* _Exercise goal_
Select every line below containing the word "integers".

* _Supplied data_
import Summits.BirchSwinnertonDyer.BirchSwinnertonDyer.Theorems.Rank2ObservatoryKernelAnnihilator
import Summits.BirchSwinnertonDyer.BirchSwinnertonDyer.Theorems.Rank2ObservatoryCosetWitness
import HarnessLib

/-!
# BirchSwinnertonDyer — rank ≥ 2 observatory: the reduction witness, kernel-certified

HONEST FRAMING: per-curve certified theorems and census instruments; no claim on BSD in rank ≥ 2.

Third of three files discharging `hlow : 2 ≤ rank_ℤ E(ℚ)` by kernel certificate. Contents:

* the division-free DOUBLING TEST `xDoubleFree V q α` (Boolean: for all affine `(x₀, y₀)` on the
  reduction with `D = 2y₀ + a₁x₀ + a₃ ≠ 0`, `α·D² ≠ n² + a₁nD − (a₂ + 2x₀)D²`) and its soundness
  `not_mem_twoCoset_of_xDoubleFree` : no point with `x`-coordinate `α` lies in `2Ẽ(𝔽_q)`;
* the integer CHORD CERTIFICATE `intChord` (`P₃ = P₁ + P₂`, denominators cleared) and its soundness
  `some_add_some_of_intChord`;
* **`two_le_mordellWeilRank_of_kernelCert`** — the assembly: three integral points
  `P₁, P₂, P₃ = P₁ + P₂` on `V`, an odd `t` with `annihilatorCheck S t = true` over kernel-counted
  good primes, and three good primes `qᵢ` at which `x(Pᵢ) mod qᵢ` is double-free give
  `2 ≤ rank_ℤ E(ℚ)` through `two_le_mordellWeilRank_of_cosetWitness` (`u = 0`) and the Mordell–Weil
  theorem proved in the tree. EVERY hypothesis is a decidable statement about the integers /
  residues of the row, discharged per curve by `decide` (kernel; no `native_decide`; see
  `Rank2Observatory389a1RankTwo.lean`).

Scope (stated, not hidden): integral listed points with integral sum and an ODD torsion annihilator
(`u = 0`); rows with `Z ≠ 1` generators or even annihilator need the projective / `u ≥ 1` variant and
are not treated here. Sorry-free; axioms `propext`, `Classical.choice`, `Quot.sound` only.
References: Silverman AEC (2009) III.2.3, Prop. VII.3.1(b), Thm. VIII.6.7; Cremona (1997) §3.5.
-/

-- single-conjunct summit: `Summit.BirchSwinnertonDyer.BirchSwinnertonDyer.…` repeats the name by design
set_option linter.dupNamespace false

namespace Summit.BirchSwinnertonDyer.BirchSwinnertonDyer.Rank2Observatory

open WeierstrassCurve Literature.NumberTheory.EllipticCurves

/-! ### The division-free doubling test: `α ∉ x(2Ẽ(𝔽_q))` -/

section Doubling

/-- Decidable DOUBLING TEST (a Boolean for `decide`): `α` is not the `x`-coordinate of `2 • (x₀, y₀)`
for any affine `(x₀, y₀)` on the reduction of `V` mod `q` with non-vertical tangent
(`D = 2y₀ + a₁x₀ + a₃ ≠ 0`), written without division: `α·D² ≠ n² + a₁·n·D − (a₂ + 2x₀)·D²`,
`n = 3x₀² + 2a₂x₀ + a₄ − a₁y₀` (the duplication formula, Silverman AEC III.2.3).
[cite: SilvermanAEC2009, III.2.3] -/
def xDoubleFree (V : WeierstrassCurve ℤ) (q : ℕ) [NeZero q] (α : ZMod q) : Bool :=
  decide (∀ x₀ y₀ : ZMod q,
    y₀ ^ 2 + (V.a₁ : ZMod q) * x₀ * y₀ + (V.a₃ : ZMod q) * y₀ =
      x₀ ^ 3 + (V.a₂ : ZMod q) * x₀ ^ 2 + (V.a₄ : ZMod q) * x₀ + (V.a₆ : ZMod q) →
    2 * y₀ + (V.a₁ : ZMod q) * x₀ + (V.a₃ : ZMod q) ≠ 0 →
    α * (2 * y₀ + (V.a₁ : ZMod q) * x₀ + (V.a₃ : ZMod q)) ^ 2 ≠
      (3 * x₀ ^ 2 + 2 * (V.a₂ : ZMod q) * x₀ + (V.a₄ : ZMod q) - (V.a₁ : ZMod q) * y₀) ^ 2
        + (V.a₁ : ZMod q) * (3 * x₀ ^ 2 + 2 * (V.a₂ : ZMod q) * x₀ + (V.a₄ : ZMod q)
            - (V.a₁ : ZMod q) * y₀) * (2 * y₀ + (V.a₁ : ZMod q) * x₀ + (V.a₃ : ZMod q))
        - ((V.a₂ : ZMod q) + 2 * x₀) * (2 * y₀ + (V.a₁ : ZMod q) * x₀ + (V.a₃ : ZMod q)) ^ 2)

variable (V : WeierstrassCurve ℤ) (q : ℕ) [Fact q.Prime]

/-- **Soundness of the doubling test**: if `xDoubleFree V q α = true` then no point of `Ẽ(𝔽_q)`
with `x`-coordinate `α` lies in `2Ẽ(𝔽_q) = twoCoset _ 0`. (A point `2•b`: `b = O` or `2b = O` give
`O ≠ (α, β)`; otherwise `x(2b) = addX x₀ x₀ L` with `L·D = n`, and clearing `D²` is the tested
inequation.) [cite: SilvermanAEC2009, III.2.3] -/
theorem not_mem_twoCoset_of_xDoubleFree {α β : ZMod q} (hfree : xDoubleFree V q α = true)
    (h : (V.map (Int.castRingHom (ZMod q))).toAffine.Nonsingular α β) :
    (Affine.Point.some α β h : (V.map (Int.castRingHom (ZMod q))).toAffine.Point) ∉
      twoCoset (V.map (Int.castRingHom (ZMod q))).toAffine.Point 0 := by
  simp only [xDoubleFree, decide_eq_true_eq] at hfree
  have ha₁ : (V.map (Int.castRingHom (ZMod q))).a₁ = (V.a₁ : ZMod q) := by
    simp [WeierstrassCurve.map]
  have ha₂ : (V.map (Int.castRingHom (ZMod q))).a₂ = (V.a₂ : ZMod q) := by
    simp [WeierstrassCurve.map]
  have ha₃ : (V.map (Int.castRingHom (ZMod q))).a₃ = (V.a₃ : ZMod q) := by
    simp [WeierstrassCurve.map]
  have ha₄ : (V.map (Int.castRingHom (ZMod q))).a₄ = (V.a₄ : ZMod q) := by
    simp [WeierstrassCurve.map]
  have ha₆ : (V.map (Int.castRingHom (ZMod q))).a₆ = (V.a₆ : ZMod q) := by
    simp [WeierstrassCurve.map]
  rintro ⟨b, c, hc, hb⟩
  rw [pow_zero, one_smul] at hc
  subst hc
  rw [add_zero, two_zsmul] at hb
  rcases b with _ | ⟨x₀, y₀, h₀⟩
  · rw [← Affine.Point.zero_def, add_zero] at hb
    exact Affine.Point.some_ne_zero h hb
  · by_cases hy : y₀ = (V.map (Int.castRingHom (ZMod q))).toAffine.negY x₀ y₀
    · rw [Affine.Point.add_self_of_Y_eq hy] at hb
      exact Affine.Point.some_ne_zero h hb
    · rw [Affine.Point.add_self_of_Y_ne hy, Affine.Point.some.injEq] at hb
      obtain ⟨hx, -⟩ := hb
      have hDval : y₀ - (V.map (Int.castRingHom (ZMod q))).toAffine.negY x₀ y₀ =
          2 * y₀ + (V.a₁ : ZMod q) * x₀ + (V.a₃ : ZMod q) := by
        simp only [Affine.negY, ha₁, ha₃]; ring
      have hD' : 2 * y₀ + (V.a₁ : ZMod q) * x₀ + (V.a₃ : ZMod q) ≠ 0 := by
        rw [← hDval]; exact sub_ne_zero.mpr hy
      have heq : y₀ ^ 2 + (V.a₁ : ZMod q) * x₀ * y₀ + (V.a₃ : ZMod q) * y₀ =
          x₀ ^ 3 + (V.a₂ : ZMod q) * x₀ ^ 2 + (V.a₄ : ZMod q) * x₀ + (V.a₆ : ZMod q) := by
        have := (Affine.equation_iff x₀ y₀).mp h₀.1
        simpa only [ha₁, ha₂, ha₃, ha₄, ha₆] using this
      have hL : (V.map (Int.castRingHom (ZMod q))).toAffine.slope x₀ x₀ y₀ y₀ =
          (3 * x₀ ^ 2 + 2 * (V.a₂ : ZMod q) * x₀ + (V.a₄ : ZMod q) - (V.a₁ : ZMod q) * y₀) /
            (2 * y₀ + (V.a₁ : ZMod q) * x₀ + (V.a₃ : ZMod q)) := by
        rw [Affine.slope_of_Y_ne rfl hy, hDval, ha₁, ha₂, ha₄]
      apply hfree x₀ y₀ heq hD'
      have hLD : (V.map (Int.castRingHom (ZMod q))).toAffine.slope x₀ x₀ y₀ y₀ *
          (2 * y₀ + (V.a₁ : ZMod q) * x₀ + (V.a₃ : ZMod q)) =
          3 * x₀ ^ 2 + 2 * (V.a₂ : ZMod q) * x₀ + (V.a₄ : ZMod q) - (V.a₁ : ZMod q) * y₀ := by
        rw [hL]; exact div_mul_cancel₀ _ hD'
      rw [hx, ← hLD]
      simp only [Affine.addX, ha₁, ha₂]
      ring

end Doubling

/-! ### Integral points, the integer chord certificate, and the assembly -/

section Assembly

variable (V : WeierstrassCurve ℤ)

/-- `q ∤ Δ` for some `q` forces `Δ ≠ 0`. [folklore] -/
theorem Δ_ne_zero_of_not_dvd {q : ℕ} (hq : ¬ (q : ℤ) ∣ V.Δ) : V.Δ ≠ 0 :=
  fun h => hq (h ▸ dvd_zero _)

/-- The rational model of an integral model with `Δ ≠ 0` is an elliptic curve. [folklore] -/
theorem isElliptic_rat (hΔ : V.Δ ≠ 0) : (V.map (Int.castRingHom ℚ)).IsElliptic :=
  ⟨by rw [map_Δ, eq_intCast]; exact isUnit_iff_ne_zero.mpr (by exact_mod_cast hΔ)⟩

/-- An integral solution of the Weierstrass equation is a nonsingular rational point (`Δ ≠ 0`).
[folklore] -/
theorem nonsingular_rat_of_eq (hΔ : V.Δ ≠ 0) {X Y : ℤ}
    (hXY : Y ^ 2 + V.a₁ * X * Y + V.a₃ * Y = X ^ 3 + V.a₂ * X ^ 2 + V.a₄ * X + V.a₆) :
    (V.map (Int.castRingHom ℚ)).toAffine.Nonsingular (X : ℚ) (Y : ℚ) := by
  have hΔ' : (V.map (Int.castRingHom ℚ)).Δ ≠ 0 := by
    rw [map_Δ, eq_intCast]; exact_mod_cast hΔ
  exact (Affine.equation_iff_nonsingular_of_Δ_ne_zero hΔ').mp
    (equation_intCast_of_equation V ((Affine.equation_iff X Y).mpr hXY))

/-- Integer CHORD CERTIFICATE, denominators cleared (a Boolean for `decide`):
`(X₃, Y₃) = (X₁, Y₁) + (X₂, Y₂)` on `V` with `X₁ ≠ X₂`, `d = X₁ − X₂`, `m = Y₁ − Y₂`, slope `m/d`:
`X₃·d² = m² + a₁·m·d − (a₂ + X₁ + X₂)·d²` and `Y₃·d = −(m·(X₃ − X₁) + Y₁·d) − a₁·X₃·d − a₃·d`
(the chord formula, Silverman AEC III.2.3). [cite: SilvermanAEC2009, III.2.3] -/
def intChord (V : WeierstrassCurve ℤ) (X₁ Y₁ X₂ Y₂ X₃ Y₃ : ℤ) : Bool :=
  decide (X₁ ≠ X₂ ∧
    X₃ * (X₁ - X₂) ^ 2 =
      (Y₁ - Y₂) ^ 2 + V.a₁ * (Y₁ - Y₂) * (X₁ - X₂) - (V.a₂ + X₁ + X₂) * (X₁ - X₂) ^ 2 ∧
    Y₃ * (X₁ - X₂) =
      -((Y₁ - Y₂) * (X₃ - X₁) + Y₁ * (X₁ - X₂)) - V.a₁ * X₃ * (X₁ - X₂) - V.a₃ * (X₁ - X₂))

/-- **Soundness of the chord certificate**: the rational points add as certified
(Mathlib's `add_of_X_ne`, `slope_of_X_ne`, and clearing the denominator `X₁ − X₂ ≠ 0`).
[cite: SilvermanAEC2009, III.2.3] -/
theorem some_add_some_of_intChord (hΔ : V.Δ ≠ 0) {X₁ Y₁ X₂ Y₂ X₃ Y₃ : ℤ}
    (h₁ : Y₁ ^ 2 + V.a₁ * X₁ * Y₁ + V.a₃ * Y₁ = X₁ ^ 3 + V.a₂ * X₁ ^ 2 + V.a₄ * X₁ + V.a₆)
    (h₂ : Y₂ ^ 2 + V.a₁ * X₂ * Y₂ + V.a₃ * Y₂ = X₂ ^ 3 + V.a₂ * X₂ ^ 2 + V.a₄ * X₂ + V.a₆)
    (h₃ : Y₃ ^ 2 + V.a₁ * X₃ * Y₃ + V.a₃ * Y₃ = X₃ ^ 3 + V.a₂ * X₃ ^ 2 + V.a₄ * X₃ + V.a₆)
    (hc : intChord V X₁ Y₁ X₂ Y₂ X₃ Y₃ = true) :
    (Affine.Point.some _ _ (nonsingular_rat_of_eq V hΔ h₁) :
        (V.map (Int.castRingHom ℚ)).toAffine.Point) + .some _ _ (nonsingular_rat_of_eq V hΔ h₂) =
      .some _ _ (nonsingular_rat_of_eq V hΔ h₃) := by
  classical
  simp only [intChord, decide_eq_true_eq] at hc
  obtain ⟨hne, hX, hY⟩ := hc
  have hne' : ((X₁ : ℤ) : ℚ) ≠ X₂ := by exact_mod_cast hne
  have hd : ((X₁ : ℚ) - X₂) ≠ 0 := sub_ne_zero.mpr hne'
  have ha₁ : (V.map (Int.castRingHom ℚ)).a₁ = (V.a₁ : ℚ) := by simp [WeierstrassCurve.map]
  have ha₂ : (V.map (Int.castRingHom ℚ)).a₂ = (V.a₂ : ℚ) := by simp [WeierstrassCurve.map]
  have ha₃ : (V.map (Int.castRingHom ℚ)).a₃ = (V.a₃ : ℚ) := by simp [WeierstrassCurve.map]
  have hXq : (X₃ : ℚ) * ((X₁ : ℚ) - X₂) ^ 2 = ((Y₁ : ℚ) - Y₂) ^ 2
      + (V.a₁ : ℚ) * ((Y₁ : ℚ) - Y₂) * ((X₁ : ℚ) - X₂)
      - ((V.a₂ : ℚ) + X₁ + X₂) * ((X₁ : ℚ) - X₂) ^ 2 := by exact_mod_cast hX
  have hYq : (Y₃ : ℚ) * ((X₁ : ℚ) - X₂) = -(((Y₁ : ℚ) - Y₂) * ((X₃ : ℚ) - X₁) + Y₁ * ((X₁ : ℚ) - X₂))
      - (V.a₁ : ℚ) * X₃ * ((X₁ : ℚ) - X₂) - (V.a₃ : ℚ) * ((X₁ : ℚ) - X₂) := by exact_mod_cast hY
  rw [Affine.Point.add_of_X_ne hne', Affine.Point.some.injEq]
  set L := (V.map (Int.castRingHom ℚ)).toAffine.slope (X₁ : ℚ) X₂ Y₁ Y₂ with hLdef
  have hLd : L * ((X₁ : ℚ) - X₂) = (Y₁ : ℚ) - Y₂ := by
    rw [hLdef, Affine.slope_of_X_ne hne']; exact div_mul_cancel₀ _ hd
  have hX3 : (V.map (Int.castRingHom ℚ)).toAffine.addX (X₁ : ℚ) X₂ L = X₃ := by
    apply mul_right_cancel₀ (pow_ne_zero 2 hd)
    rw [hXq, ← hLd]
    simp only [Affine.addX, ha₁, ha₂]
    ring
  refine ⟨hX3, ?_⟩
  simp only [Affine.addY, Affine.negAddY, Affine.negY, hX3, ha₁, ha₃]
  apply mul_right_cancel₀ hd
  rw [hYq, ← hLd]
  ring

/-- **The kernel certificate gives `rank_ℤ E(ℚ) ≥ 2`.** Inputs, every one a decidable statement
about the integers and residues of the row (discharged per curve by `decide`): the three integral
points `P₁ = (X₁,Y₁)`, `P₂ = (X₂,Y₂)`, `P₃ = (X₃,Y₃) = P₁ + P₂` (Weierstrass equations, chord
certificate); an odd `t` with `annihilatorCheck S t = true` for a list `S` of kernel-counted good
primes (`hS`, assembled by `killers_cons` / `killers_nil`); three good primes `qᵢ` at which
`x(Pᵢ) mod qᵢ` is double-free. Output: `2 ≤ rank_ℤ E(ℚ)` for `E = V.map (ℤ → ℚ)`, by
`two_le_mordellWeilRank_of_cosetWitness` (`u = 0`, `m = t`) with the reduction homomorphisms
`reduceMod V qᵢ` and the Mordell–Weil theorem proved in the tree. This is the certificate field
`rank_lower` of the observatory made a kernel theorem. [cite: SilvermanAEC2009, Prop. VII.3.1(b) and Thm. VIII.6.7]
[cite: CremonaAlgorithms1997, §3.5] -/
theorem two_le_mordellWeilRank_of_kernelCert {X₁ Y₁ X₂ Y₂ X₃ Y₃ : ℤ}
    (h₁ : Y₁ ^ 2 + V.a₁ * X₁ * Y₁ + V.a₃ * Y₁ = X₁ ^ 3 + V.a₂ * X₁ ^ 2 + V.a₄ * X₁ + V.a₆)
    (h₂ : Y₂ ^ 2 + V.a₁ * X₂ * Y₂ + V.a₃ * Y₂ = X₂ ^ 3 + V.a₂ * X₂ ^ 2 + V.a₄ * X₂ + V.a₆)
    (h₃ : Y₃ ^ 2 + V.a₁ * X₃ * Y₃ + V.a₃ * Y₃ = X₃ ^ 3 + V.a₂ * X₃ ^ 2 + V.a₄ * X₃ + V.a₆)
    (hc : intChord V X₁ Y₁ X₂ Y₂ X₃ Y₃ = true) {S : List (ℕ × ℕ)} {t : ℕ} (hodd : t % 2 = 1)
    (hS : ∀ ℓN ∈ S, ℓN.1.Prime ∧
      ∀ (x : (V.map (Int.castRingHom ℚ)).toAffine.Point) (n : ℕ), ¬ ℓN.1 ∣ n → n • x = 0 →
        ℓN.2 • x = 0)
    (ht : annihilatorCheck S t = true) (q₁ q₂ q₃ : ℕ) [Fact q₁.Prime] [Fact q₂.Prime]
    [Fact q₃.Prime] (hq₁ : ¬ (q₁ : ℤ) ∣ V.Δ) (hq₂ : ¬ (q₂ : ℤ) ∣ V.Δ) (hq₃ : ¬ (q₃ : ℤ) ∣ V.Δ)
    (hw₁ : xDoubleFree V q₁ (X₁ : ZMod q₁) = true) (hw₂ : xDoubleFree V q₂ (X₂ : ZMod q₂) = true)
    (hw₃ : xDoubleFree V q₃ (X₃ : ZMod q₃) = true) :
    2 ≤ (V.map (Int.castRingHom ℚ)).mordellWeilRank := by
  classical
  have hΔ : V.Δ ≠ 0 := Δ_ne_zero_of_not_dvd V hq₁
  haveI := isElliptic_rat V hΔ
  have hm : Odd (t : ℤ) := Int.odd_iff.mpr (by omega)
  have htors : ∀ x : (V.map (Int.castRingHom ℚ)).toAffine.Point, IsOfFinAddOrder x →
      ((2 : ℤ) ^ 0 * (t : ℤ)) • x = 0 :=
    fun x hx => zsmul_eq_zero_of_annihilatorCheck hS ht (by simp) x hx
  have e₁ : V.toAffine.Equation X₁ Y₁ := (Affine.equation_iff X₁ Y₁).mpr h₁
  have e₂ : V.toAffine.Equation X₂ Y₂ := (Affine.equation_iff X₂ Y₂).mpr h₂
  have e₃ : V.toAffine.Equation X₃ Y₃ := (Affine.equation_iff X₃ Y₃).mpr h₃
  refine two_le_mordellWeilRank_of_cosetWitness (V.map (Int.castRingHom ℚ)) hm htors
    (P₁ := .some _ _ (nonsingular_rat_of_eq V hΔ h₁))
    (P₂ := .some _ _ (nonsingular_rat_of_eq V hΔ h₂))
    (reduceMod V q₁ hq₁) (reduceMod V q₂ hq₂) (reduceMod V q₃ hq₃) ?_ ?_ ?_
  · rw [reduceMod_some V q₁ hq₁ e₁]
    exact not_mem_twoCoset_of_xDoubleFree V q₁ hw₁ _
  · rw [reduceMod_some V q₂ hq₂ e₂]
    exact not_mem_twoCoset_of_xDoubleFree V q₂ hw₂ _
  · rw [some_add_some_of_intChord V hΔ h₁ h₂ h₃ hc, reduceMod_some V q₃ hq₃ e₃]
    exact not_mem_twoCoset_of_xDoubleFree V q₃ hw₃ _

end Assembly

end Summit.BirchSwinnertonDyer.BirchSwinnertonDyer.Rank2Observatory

* _Answer to this exercise_
  theorem proved in the tree. EVERY hypothesis is a decidable statement about the integers /
about the integers and residues of the row (discharged per curve by `decide`): the three integral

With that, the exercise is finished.